**Instructions for the task:** Below are the records. Retype exactly the lines between the lines holding "uniqueness of §1)." and "G-an2-4 gates asym, D1", inclusive.
Working data: Begin
import Summits.QuantumFields.BalabanUV.Beta.FP.TorusCompositeRowsSymPeriodic
import Summits.QuantumFields.BalabanUV.Beta.CompositeVertexKernelRec

/-!
# `BalabanUV.Beta.FP.TorusCompositeRowsSymKernel` — road «FP» for binder row D1, ROUTE T (β1), J-RISK-3′ «THE PACKING AT THE PASS», (B1) of SPEC-48:
# **leaf-06's (0.4)-SYMMETRISED COMPOSITE ROWS `compRowsSym` ARE THE FINEST-TORUS PERIODISATION OF an2's COMPOSITE LINEAR AVERAGING KERNEL `compLinKer`
# AT THE SYM BRICKS — WITH THE TWO ENGINE LETTERS OF THAT LEG (EQUIVARIANCE, FINITE WINDOW)**

WHY.  The packing engine `FP/TorusTwoScaleSandwichPeriodic.transpose_mul_perF_dper_mul` (g36, SPEC-48 §A) turns ONE storey of leaf-06's companion sum
`(compRowsSym …)ᵀ * G * compRowsSym …` into the periodisation of ONE lattice sandwich, PROVIDED the conjugating rows are displayed as `Cm p q = Σ'_m CL p (q + Tf∘m)`
for a two-scale lattice leg `CL` that is EQUIVARIANT under simultaneous translation by the two period vectors and finitely WINDOWED in the coarse site.  This file
supplies exactly that for `Cm := compRowsSym Lc M lev rs n` (rows `↥(pbox M) × Fin (d+1)`, columns `↥(pbox (towerTorus Lc M n)) × Fin (d+1)`): the leg is an2's F3
`CompositeVertexKernelRec.compLinKer ℓ Lc n` (fine bond FIRST, coarse bond SECOND) at the brick list `ℓ i μ y g = stepScale d Lc (lev (n − i)) · Lc^{d+1} ·
symLinKerAt (ctr (d+1) Lc) Lc μ y g` (an2 counts levels from the bottom, leaf-06 from the top; the brick list is DISPLAYED by `hℓ` below the depth only, so the same
`ℓ` serves every sub-composite of the induction).

WHAT ([folklore] finite-sum ∕ finitely-supported-`tsum` bookkeeping BY NAME over OUR objects; no `def`, no `def … : Prop`, nothing cited, 0 sorry):
* §1 an2's `compLinKer` under brick letters displayed BELOW THE DEPTH: `compLinKer_sh` (EQUIVARIANCE: bricks covariant under block translation ⟹
  `compLinKer ℓ L n (f.sh (L^n • t)) (g.sh t) = compLinKer ℓ L n f g`), `finite_compLinKer_ne_zero_right` (for a fixed fine bond the coarse bonds with a non-zero
  coefficient are finitely many — NO letter of the bricks needed, the recursion enumerates the windows `offs L`), `finite_compLinKer_ne_zero_left` (for a fixed coarse
  bond the fine bonds are finitely many), `translate_eq_iff_of_mem_pbox` (two box points differ by a period only trivially; `GAN24.KernelPeriodisation.quo_translate`).
* §2 **`compRowsSym_apply_eq_tsum_compLinKer`**: for `ℓ` with `hℓ : ∀ i < n, ℓ i μ y g = stepScale d Lc (lev (n − i)) · (Lc^{d+1} · symLinKerAt (ctr (d+1) Lc) Lc μ y g)`,
  `compRowsSym Lc M lev rs n (x, κ) q = Σ'_m compLinKer ℓ Lc n (q.2, q.1 + (towerTorus Lc M n)∘m) (κ, x)` — induction on the depth exactly as leaf-02's
  `TorusCompositeRowsSymPeriodic.sum_compRowsSym_mul_periodic_of_clauses` (top peel `compRowsSym_succ` ∕ an2's `compLinKer_succ`; leaf-02's `sum_QstepSym_mul_periodic` at the
  `fine Lc M`-periodic form `z ↦ Σ'_m compLinKer ℓ Lc n (q + T∘m) (l, z)`; the brick's window `near_iff_exists_offs` ∕ `symLinKerAt_eq_zero`; depth `0` = the box
  uniqueness of §1).
* §3 THE ENGINE's LETTERS FOR THIS LEG, in the shapes `transpose_mul_perF_dper_mul` consumes (`CL γ a β b := compLinKer ℓ Lc n (b, β) (a, γ)`, `Tc := M`,
  `Tf := towerTorus Lc M n`): `rowsLeg_translate` (its `hCL`, from `symLinKerAt_add`), `exists_rowsLeg_window` (its `S ∕ hS`), `compRowsSym_eq_periodised_leg` (its `hCm ∕ hC`
  with `Cm := compRowsSym Lc M lev rs n`).
WHAT THIS IS NOT: not the storey core, not the storey sum, not an2's contracted unrolling ((B2)–(B4) of SPEC-48); no row of the END wrapper discharged; no estimate;
nothing of Bałaban's asserted, valued or discharged; 0∕4 row-D1 binders (hW, hR, D1Tel, D1Rep); NOT (C1), NOT (T-ID), NOT SDF, NOT D1, NOT BetaPertH, NOT continuum, NOT Clay.

HONEST DEPENDENCY (page 1, mandatory): continuum YM on T⁴ ⇐ BetaPertH ∧ nine spine estimates (0/9 proved); BetaPertH ⇐ (D1) ∧ (D4) ∧ CAP+tail;
G-an2-4 gates asym, D1 and NE2/3/4.  HONEST FRAMING (cell contract, verbatim): «discharging `BetaPertH` makes Bałaban's UV stability UNCONDITIONAL —
a real constructive-QFT result; it is NOT the continuum limit and NOT the Clay problem.»  ABSOLUTE RULE (cell charter, verbatim): «No internally-minted
statement may enter as a cited fact. Every hypothesis is either kernel-proved in this package or a verbatim quotation of a PUBLISHED theorem with page
reference. The manuscript(s) under audit are NOT citable for their own disputed steps — they are the thing under adjudication; programme-internal
(2001/route/tribunal) claims are never citable.»  Road «FP» OWNER, b2b-balaban-beta-d1-p3 gen 36, 2026-08-25.  No existing file touched.
-/

noncomputable section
Working data: End
**Reply to the exercise:**
  uniqueness of §1).
* §3 THE ENGINE's LETTERS FOR THIS LEG, in the shapes `transpose_mul_perF_dper_mul` consumes (`CL γ a β b := compLinKer ℓ Lc n (b, β) (a, γ)`, `Tc := M`,
  `Tf := towerTorus Lc M n`): `rowsLeg_translate` (its `hCL`, from `symLinKerAt_add`), `exists_rowsLeg_window` (its `S ∕ hS`), `compRowsSym_eq_periodised_leg` (its `hCm ∕ hC`
  with `Cm := compRowsSym Lc M lev rs n`).
WHAT THIS IS NOT: not the storey core, not the storey sum, not an2's contracted unrolling ((B2)–(B4) of SPEC-48); no row of the END wrapper discharged; no estimate;
nothing of Bałaban's asserted, valued or discharged; 0∕4 row-D1 binders (hW, hR, D1Tel, D1Rep); NOT (C1), NOT (T-ID), NOT SDF, NOT D1, NOT BetaPertH, NOT continuum, NOT Clay.

HONEST DEPENDENCY (page 1, mandatory): continuum YM on T⁴ ⇐ BetaPertH ∧ nine spine estimates (0/9 proved); BetaPertH ⇐ (D1) ∧ (D4) ∧ CAP+tail;
G-an2-4 gates asym, D1 and NE2/3/4.  HONEST FRAMING (cell contract, verbatim): «discharging `BetaPertH` makes Bałaban's UV stability UNCONDITIONAL —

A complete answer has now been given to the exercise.